:: Exercise aim ::
Repeat exactly, and only, the lines of the entries below from the one with "obtain ⟨r, hr⟩" through the one with "((tsupport_ofReal_re_subset g).trans hs)", both ends included.
•••••
import Summits.RiemannHypothesis.RiemannHypothesis.Theorems.PfPersistenceGalerkinFloorTransfer
import Summits.RiemannHypothesis.RiemannHypothesis.Theorems.PfPersistenceGalerkinClosedFormIdentity
import HarnessLib

/-!
# GAL-1 RE-TYPED IN GALERKIN COORDINATES: the floor transfer needs ONE density input, not the window-matrix identity (pub-rhpf, barrier-typer gen 4)

**HONEST FRAMING. This is a long-odds MECHANISM SEARCH; no RH claims.** RH-free bookkeeping between the cell's
Galerkin records and the continuum model. The named `Prop`s are STATEMENTS (targets, label TYPED); the reductions
are PROVED; the last corollary is the G1.05 / G1.14 THERMOMETER REDUCTION (RH-strength label, E1): it derives RH from
a floor hypothesis nobody has and a density statement nobody has proved, and asserts nothing about either.

cand-3 (gen 5, 2026-08-19T13:01Z) settled GAL-0 (i): the normalising constant is `c = 1`
(`galerkinForm_eq_closedForm`, `galerkin_norm_identity`), but the typed `GalerkinMatrixIdentity` is NOT provable
from the tree AS TYPED (its first conjunct evaluates `Re Q` — digamma archimedean term — at the non-smooth cut-off
profile; it is equivalent to the Markov decomposition at cut-off profiles, `galerkinMatrixIdentity_iff_markov_at_cutoff`).
The gen-3 transfer `PfPersistenceGalerkinFloorTransfer` used (i) only to READ `vᵀQv` and `vᵀv` as `Re Q(f_N)` and
`∫|f_N|²`. Re-typing the density (ii′) directly in Galerkin coordinates removes (i) altogether:

* `TestToGalerkinFormDensity` (ii″, TYPED): every smooth even real test `g` on `[-a, a]` is approximated by SOME
  window vector `(N, v)` in mass `vᵀv ≈ ∫|g|²` and in form value `vᵀ(ζ-block at (a, N))v ≈ Re Q(g)`.
* `TestToClosedFormDensity` (ii‴, TYPED, the pure form-domain statement): the same with the Markov closed form
  `P(f) + 𝓔_a(f) − M_a‖f‖²` of the cut-off profile `f = cutoffProfile (a, N) v` in place of `vᵀQv` (informal route:
  Fourier truncation of the `2a`-periodised `g`; `P`, `𝓔_a`, mass are continuous in the form norm).
* PROVED `testToGalerkinFormDensity_of_closedForm` : (ii‴) → (ii″) (cand-3's closed-form identity + Bombieri's
  decomposition `Re Q(g) = P(g) + 𝓔_a(g) − M_a‖g‖²` for smooth `g`);
  PROVED `testToGalerkinFormDensity_of_identity_of_density` : (i) → (ii′) → (ii″) (the gen-3 inputs imply the new one).
* PROVED from (ii″) ALONE: `re_weilQuadratic_ge_of_galerkinFloor'`, `galerkinToContinuum_of_galerkinDensity`,
  `neg_le_weilEvenGroundEnergy_of_galerkinFloor'`, `riemannHypothesis_of_galerkinFloors'` (the G1.05 / G1.14
  reduction: Galerkin floors `-σ_k` at `a_k → ∞`, `σ_k → 0`, all truncations ⇒ RH, modulo (ii″) only).
* PROVED, the CONVERSE direction is unconditional (cand-3's GAL-0 with the full bottom): a continuum floor
  `-σ ≤ ε(a)` gives the Galerkin floor `-σ` at `a` for every truncation (`galerkinFloorAt_of_neg_le_weilGroundEnergy`).
  Direction check asked by cand-3: GAL-1 needs floors ⇒ continuum, i.e. density (ii″); `weilGroundEnergy_mul_le_galerkinForm`
  is the other direction and cannot replace it.
-/

set_option linter.dupNamespace false  -- the mandated namespace repeats `RiemannHypothesis`

noncomputable section

open Set MeasureTheory Matrix Filter
open scoped Topology
open Literature.NumberTheory.LFunctions

namespace Summit.RiemannHypothesis.RiemannHypothesis.Theorems.PfPersistence

/-- **GAL-1 (ii″), TEST-TO-GALERKIN FORM DENSITY** (TYPED, statement only): for every genuine half-length `a`, every
smooth even real test `g` with `tsupport g ⊆ [-a, a]` and every `δ > 0` there are a truncation `N` and a window
vector `v` with `|vᵀv − ∫|g|²| ≤ δ` and `|vᵀ(ζ-block at (a, N))v − Re Q(g)| ≤ δ`. Replaces the pair
(`GalerkinMatrixIdentity`, `TestToProfileFormDensity`) of the gen-3 transfer. (A `Prop`, statement only.) -/
def TestToGalerkinFormDensity : Prop :=
  ∀ (a : ℝ) (ha : 0 < a) (g : ℝ → ℂ), IsWeilTest g → tsupport g ⊆ Icc (-a) a → (∀ t, g (-t) = g t) →
    (∀ t, (g t).im = 0) → ∀ δ : ℝ, 0 < δ →
      ∃ (N : ℕ) (v : Fin (N + 1) → ℝ),
        |v ⬝ᵥ v - ∫ t, ‖g t‖ ^ 2| ≤ δ ∧ |v ⬝ᵥ (zetaDatum ⟨a, N, ha⟩ *ᵥ v) - (weilQuadratic g).re| ≤ δ

/-- the MARKOV CLOSED FORM `P(f) + 𝓔_a(f) − M_a ‖f‖²` of a function at half-length `a` (form-domain expression of
`Re Q`; equals `Re Q(f)` for smooth tests on `[-a, a]`, Bombieri). [folklore] -/
def markovClosedForm (a : ℝ) (f : ℝ → ℂ) : ℝ :=
  weilPoleForm f + weilDirichletEnergy a f - weilMarkovConstant a * ∫ x, ‖f x‖ ^ 2

/-- PROVED (cand-3's closed-form identity, renamed): `vᵀ(ζ-block at win)v = markovClosedForm a (cutoffProfile win v)`. [folklore] -/
theorem galerkinForm_eq_markovClosedForm (win : Window) (v : Fin (win.N + 1) → ℝ) :
    v ⬝ᵥ (zetaDatum win *ᵥ v) = markovClosedForm win.a (cutoffProfile win v) :=
  galerkinForm_eq_closedForm win v

/-- PROVED (Bombieri's decomposition, renamed): `Re Q(g) = markovClosedForm a g` for a smooth test on `[-a, a]`. [folklore] -/
theorem re_weilQuadratic_eq_markovClosedForm {g : ℝ → ℂ} (hg : IsWeilTest g) {a : ℝ}
    (hs : tsupport g ⊆ Icc (-a) a) : (weilQuadratic g).re = markovClosedForm a g :=
  weilQuadratic_re_eq_weilPoleForm_add_weilDirichletEnergy_sub hg hs

/-- **GAL-1 (ii‴), TEST-TO-PROFILE DENSITY IN THE CLOSED FORM** (TYPED, statement only; the pure form-domain
statement): smooth even real tests on `[-a, a]` are approximated by cut-off profiles `cutoffProfile (a, N) v` in
mass and in the Markov closed form. (A `Prop`, statement only.) -/
def TestToClosedFormDensity : Prop :=
  ∀ (a : ℝ) (ha : 0 < a) (g : ℝ → ℂ), IsWeilTest g → tsupport g ⊆ Icc (-a) a → (∀ t, g (-t) = g t) →
    (∀ t, (g t).im = 0) → ∀ δ : ℝ, 0 < δ →
      ∃ (N : ℕ) (v : Fin (N + 1) → ℝ),
        |(∫ t, ‖cutoffProfile ⟨a, N, ha⟩ v t‖ ^ 2) - ∫ t, ‖g t‖ ^ 2| ≤ δ ∧
          |markovClosedForm a (cutoffProfile ⟨a, N, ha⟩ v) - markovClosedForm a g| ≤ δ

/-- **PROVED — (ii‴) ⇒ (ii″):** the closed-form density gives the Galerkin-coordinate density (closed-form identity
for the profile side, Bombieri's decomposition for the smooth side, `galerkin_norm_identity` for the mass). [folklore] -/
theorem testToGalerkinFormDensity_of_closedForm (hD : TestToClosedFormDensity) : TestToGalerkinFormDensity := by
  intro a ha g hg hs hev hre δ hδ
  obtain ⟨N, v, hn, hq⟩ := hD a ha g hg hs hev hre δ hδ
  refine ⟨N, v, ?_, ?_⟩
  · rw [integral_norm_sq_cutoffProfile ⟨a, N, ha⟩ v] at hn
    exact hn
  · rw [← galerkinForm_eq_markovClosedForm ⟨a, N, ha⟩ v, ← re_weilQuadratic_eq_markovClosedForm hg hs] at hq
    exact hq

/-- **PROVED — the gen-3 inputs imply the new one:** `GalerkinMatrixIdentity → TestToProfileFormDensity →
TestToGalerkinFormDensity`. [folklore] -/
theorem testToGalerkinFormDensity_of_identity_of_density (hI : GalerkinMatrixIdentity)
    (hD : TestToProfileFormDensity) : TestToGalerkinFormDensity := by
  intro a ha g hg hs hev hre δ hδ
  obtain ⟨N, v, hn, hq⟩ := hD a ha g hg hs hev hre δ hδ
  obtain ⟨hQ, hN⟩ := hI ⟨a, N, ha⟩ v
  exact ⟨N, v, by rwa [hN], by rwa [hQ]⟩

/-- **PROVED — GALERKIN FLOORS TRANSFER TO REAL EVEN TESTS (modulo (ii″) only):** a floor `-σ` (`σ ≥ 0`) on `ζ`'s
even blocks at half-length `a` for every truncation gives `-σ·∫|g|² ≤ Re Q(g)` for every smooth even real test
`g` supported in `[-a, a]`. [folklore] -/
theorem re_weilQuadratic_ge_of_galerkinFloor' (hD : TestToGalerkinFormDensity) {a σ : ℝ} {ha : 0 < a}
    (hσ : 0 ≤ σ) (hfl : GalerkinFloorAt a ha σ) {g : ℝ → ℂ} (hg : IsWeilTest g) (hs : tsupport g ⊆ Icc (-a) a)
    (hev : ∀ t, g (-t) = g t) (hre : ∀ t, (g t).im = 0) : -σ * ∫ t, ‖g t‖ ^ 2 ≤ (weilQuadratic g).re := by
  refine le_of_forall_pos_le_add fun ε hε => ?_
  have hM : 0 < σ + 1 := by linarith
  obtain ⟨N, v, hn, hq⟩ := hD a ha g hg hs hev hre (ε / (σ + 1)) (div_pos hε hM)
  have hf := hfl N v
  have hn' := (abs_le.1 hn).2
  have hq' := (abs_le.1 hq).2
  have hδ : σ * (ε / (σ + 1)) + ε / (σ + 1) = ε := by field_simp
  have hstep : σ * (v ⬝ᵥ v) ≤ σ * ((∫ t, ‖g t‖ ^ 2) + ε / (σ + 1)) :=
    mul_le_mul_of_nonneg_left (by linarith) hσ
  linarith [hf, hq', hstep, hδ]

/-- **PROVED — THE CELL'S TYPED DICTIONARY `GalerkinToContinuum zetaDatum`, modulo (ii″) only.** [folklore] -/
theorem galerkinToContinuum_of_galerkinDensity (hD : TestToGalerkinFormDensity) : GalerkinToContinuum zetaDatum := by
  intro hpos g hg hev hre
  obtain ⟨r, hr⟩ := (hg.2.isCompact.isBounded).subset_closedBall (0 : ℝ)
  have hs : tsupport g ⊆ Icc (-max r 1) (max r 1) := by
    refine hr.trans ?_
    rw [Real.closedBall_eq_Icc, zero_sub, zero_add]
    exact Icc_subset_Icc (neg_le_neg (le_max_left _ _)) (le_max_left _ _)
  have h := re_weilQuadratic_ge_of_galerkinFloor' hD le_rfl
    (galerkinFloorAt_zero_of_allWindowsPositive hpos (max r 1) (lt_max_of_lt_right one_pos)) hg hs hev hre
  simpa using h

/-- **PROVED — GALERKIN FLOORS TRANSFER TO THE CONTINUUM EVEN GROUND ENERGY, modulo (ii″) only:** a floor `-σ`
(`σ ≥ 0`, all truncations) at half-length `a` gives `-σ ≤ ε_ev(a)`. [folklore] -/
theorem neg_le_weilEvenGroundEnergy_of_galerkinFloor' (hD : TestToGalerkinFormDensity) {a σ : ℝ} {ha : 0 < a}
    (hσ : 0 ≤ σ) (hfl : GalerkinFloorAt a ha σ) : -σ ≤ weilEvenGroundEnergy a := by
  refine le_weilEvenGroundEnergy_of_forall ha fun g hg hs hev hn => ?_
  rw [re_weilQuadratic_eq_re_add_im hg]
  have h₁ := re_weilQuadratic_ge_of_galerkinFloor' hD hσ hfl (isWeilTest_ofReal_re hg)
    ((tsupport_ofReal_re_subset g).trans hs) (fun t => by simp [hev t]) (fun t => Complex.ofReal_im _)
  have h₂ := re_weilQuadratic_ge_of_galerkinFloor' hD hσ hfl (isWeilTest_ofReal_im hg)
    ((tsupport_ofReal_im_subset g).trans hs) (fun t => by simp [hev t]) (fun t => Complex.ofReal_im _)
  have hsum := integral_norm_sq_eq_re_add_im hg
  rw [hn] at hsum
  nlinarith [h₁, h₂, hsum]

/-- **PROVED — THE G1.05 / G1.14 THERMOMETER REDUCTION, modulo (ii″) only (RH-strength label; conditional, no RH
claim):** Galerkin floors `-σ_k` (all truncations) at half-lengths `a_k → ∞` with `σ_k → 0` imply RH, by the tree's
thermometer `PfPersistenceM2.riemannHypothesis_of_evenGroundEnergy_floor`. [folklore] -/
theorem riemannHypothesis_of_galerkinFloors' (hD : TestToGalerkinFormDensity) {a σ : ℕ → ℝ} (ha : ∀ k, 0 < a k)
    (hat : Tendsto a atTop atTop) (hσ : Tendsto σ atTop (𝓝 0)) (hfl : ∀ k, GalerkinFloorAt (a k) (ha k) (σ k)) :
    RiemannHypothesis := by
  refine PfPersistenceM2.riemannHypothesis_of_evenGroundEnergy_floor (σ := fun k => max (σ k) 0) hat ?_
    (Eventually.of_forall fun k => ?_)
  · simpa using hσ.max (tendsto_const_nhds (x := (0 : ℝ)))
  · exact neg_le_weilEvenGroundEnergy_of_galerkinFloor' hD (le_max_right _ _) ((hfl k).mono (le_max_left _ _))

/-- **PROVED — THE CONVERSE DIRECTION IS UNCONDITIONAL (cand-3's GAL-0 with the full bottom):** a continuum floor
`-σ ≤ ε(a)` is a Galerkin floor `-σ` at `a` for EVERY truncation. [folklore] -/
theorem galerkinFloorAt_of_neg_le_weilGroundEnergy {a σ : ℝ} (ha : 0 < a) (h : -σ ≤ weilGroundEnergy a) :
    GalerkinFloorAt a ha σ := fun N v =>
  (mul_le_mul_of_nonneg_right h (Finset.sum_nonneg fun i _ => mul_self_nonneg (v i))).trans
    (weilGroundEnergy_mul_le_galerkinForm ⟨a, N, ha⟩ v)

/-- PROVED (corollary): under RH-free Weil positivity at half-length `a` in the ground-energy form `0 ≤ ε(a)`, every
Galerkin block of `ζ` at `a` is positive semidefinite (floor `0`, all `N`). [folklore] -/
theorem galerkinFloorAt_zero_of_weilGroundEnergy_nonneg {a : ℝ} (ha : 0 < a) (h : 0 ≤ weilGroundEnergy a) :
    GalerkinFloorAt a ha 0 :=
  galerkinFloorAt_of_neg_le_weilGroundEnergy ha (by simpa using h)

end Summit.RiemannHypothesis.RiemannHypothesis.Theorems.PfPersistence

end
•••••
:: Response area ::
  obtain ⟨r, hr⟩ := (hg.2.isCompact.isBounded).subset_closedBall (0 : ℝ)
  have hs : tsupport g ⊆ Icc (-max r 1) (max r 1) := by
    refine hr.trans ?_
    rw [Real.closedBall_eq_Icc, zero_sub, zero_add]
    exact Icc_subset_Icc (neg_le_neg (le_max_left _ _)) (le_max_left _ _)
  have h := re_weilQuadratic_ge_of_galerkinFloor' hD le_rfl
    (galerkinFloorAt_zero_of_allWindowsPositive hpos (max r 1) (lt_max_of_lt_right one_pos)) hg hs hev hre
  simpa using h

/-- **PROVED — GALERKIN FLOORS TRANSFER TO THE CONTINUUM EVEN GROUND ENERGY, modulo (ii″) only:** a floor `-σ`
(`σ ≥ 0`, all truncations) at half-length `a` gives `-σ ≤ ε_ev(a)`. [folklore] -/
theorem neg_le_weilEvenGroundEnergy_of_galerkinFloor' (hD : TestToGalerkinFormDensity) {a σ : ℝ} {ha : 0 < a}
    (hσ : 0 ≤ σ) (hfl : GalerkinFloorAt a ha σ) : -σ ≤ weilEvenGroundEnergy a := by
  refine le_weilEvenGroundEnergy_of_forall ha fun g hg hs hev hn => ?_
  rw [re_weilQuadratic_eq_re_add_im hg]
  have h₁ := re_weilQuadratic_ge_of_galerkinFloor' hD hσ hfl (isWeilTest_ofReal_re hg)
    ((tsupport_ofReal_re_subset g).trans hs) (fun t => by simp [hev t]) (fun t => Complex.ofReal_im _)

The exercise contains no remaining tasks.